▸ **PROBLEM**: Go through the entries below and print, exactly, the lines starting at the one with "configurations U′U for" and ending at the one with "from a form", keeping both ends and no others.

Collected data entries:
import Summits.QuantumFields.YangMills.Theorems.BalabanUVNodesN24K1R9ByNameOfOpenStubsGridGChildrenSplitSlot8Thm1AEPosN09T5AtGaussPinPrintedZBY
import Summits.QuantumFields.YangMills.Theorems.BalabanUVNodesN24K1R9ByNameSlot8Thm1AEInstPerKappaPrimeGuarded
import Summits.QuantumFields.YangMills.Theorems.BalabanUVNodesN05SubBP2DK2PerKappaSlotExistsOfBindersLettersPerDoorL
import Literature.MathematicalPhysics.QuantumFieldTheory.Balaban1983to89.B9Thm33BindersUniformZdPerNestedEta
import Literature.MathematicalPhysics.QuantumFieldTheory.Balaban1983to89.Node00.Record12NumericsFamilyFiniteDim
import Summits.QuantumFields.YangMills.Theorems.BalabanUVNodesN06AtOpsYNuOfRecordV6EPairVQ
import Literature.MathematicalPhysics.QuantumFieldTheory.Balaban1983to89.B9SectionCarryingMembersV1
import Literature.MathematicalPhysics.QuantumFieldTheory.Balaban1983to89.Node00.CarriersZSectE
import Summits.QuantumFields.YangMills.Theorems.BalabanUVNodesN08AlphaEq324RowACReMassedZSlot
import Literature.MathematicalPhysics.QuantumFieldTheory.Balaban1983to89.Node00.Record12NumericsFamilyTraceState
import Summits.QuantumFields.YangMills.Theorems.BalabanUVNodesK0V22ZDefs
---
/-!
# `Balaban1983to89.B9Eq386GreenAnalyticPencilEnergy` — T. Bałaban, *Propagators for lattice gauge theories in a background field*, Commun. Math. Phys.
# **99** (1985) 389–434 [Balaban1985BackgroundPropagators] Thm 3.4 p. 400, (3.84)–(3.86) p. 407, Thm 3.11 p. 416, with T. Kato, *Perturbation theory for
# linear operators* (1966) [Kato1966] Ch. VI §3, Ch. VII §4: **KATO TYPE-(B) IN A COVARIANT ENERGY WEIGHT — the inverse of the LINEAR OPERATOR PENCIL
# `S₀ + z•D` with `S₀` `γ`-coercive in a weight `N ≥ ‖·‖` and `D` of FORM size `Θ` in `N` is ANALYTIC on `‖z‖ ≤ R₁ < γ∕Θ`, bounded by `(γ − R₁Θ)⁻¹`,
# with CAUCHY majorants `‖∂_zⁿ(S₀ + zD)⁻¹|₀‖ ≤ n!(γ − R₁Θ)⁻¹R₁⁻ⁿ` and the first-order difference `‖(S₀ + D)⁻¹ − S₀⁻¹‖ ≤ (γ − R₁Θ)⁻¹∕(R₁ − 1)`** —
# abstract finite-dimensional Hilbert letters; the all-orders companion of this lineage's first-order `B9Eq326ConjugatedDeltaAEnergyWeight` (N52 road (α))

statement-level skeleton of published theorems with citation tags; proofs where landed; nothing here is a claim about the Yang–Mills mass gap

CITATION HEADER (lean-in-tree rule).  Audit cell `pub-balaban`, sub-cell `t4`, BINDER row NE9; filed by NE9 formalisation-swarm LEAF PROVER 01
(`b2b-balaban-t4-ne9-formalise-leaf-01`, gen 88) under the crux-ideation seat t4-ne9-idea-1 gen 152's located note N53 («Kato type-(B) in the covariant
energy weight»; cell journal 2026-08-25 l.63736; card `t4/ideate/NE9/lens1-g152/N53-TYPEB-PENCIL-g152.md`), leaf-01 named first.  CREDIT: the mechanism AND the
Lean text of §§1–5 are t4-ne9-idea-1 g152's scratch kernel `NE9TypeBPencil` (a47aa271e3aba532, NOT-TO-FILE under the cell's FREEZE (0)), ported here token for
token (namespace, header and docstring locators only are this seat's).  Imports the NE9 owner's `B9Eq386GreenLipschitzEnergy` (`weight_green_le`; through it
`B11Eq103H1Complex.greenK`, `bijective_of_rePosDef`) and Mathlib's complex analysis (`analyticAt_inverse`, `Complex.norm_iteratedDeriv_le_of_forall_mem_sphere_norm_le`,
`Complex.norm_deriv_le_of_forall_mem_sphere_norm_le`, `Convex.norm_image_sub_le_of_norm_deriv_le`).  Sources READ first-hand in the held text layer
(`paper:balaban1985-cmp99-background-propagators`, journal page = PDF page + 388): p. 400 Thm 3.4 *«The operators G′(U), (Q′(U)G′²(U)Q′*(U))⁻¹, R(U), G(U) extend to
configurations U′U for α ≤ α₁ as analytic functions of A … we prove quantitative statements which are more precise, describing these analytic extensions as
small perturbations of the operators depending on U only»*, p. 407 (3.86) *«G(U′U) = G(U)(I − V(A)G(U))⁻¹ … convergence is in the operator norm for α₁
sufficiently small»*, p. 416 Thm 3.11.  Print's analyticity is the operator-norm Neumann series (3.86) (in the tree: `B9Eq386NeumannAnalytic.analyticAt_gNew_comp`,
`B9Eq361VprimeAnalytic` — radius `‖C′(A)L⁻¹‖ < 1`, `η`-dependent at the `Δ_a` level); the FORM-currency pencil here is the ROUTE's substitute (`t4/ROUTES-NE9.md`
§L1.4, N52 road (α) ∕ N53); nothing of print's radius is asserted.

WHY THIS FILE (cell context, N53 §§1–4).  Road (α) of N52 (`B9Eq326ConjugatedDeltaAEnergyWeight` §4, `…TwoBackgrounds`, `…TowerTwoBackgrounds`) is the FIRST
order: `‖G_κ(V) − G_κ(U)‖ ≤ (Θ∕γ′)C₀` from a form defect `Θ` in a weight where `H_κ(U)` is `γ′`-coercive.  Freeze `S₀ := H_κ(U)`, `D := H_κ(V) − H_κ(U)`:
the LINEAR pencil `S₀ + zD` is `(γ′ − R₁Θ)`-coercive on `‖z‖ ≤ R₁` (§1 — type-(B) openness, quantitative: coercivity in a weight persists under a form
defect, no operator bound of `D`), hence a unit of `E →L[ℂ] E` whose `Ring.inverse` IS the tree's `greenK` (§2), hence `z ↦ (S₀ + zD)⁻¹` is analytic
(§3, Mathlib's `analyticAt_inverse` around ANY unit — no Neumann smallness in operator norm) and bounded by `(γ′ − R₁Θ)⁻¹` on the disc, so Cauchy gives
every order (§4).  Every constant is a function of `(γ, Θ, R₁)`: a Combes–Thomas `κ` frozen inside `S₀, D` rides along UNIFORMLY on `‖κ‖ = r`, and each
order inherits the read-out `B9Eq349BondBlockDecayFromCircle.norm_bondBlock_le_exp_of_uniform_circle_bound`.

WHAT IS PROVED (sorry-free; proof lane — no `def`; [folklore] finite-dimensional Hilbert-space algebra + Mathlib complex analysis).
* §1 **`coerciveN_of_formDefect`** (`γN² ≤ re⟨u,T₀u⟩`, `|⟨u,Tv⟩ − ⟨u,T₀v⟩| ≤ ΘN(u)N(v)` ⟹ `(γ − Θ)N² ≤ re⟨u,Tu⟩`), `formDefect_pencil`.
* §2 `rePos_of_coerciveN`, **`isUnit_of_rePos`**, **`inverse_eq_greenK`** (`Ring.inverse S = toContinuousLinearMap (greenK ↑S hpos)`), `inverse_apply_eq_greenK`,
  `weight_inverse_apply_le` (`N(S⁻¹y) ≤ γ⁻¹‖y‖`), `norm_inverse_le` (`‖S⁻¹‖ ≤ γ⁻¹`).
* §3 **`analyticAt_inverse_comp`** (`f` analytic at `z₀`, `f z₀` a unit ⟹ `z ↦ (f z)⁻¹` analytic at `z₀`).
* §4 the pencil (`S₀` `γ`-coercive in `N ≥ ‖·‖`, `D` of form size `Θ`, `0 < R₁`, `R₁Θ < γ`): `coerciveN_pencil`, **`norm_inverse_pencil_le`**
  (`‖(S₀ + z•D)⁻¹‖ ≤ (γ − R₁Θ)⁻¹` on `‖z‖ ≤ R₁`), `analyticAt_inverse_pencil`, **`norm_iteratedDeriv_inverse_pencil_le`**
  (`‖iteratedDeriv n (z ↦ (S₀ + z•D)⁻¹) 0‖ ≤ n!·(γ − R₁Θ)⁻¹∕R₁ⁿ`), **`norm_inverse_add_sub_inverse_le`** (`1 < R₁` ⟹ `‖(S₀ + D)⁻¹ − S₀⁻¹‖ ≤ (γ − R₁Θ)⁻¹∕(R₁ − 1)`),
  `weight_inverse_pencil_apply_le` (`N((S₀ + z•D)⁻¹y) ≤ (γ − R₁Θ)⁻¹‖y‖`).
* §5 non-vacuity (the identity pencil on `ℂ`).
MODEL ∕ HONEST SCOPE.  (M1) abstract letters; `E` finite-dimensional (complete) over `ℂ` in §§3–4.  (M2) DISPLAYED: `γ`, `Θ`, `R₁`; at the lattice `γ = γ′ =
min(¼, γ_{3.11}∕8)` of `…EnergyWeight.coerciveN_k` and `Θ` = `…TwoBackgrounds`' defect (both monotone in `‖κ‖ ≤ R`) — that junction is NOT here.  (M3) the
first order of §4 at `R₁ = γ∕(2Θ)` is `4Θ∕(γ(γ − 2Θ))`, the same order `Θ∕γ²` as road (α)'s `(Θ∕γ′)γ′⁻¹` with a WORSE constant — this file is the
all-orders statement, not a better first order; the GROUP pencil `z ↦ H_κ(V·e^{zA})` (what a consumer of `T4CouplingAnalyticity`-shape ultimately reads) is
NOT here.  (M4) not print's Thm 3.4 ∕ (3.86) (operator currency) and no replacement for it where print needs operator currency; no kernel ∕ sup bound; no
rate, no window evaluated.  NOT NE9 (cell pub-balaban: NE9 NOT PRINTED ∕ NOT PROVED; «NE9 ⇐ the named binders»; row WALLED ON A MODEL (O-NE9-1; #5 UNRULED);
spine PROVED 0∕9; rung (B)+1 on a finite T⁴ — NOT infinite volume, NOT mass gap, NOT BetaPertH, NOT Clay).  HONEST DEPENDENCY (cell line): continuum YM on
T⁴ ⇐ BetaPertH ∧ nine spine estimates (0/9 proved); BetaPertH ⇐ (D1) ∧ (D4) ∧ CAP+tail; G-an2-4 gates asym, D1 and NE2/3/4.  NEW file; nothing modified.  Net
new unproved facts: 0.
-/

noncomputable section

▸ **RESULT BELOW**:
configurations U′U for α ≤ α₁ as analytic functions of A … we prove quantitative statements which are more precise, describing these analytic extensions as
small perturbations of the operators depending on U only»*, p. 407 (3.86) *«G(U′U) = G(U)(I − V(A)G(U))⁻¹ … convergence is in the operator norm for α₁
sufficiently small»*, p. 416 Thm 3.11.  Print's analyticity is the operator-norm Neumann series (3.86) (in the tree: `B9Eq386NeumannAnalytic.analyticAt_gNew_comp`,
`B9Eq361VprimeAnalytic` — radius `‖C′(A)L⁻¹‖ < 1`, `η`-dependent at the `Δ_a` level); the FORM-currency pencil here is the ROUTE's substitute (`t4/ROUTES-NE9.md`
§L1.4, N52 road (α) ∕ N53); nothing of print's radius is asserted.

WHY THIS FILE (cell context, N53 §§1–4).  Road (α) of N52 (`B9Eq326ConjugatedDeltaAEnergyWeight` §4, `…TwoBackgrounds`, `…TowerTwoBackgrounds`) is the FIRST
order: `‖G_κ(V) − G_κ(U)‖ ≤ (Θ∕γ′)C₀` from a form defect `Θ` in a weight where `H_κ(U)` is `γ′`-coercive.  Freeze `S₀ := H_κ(U)`, `D := H_κ(V) − H_κ(U)`:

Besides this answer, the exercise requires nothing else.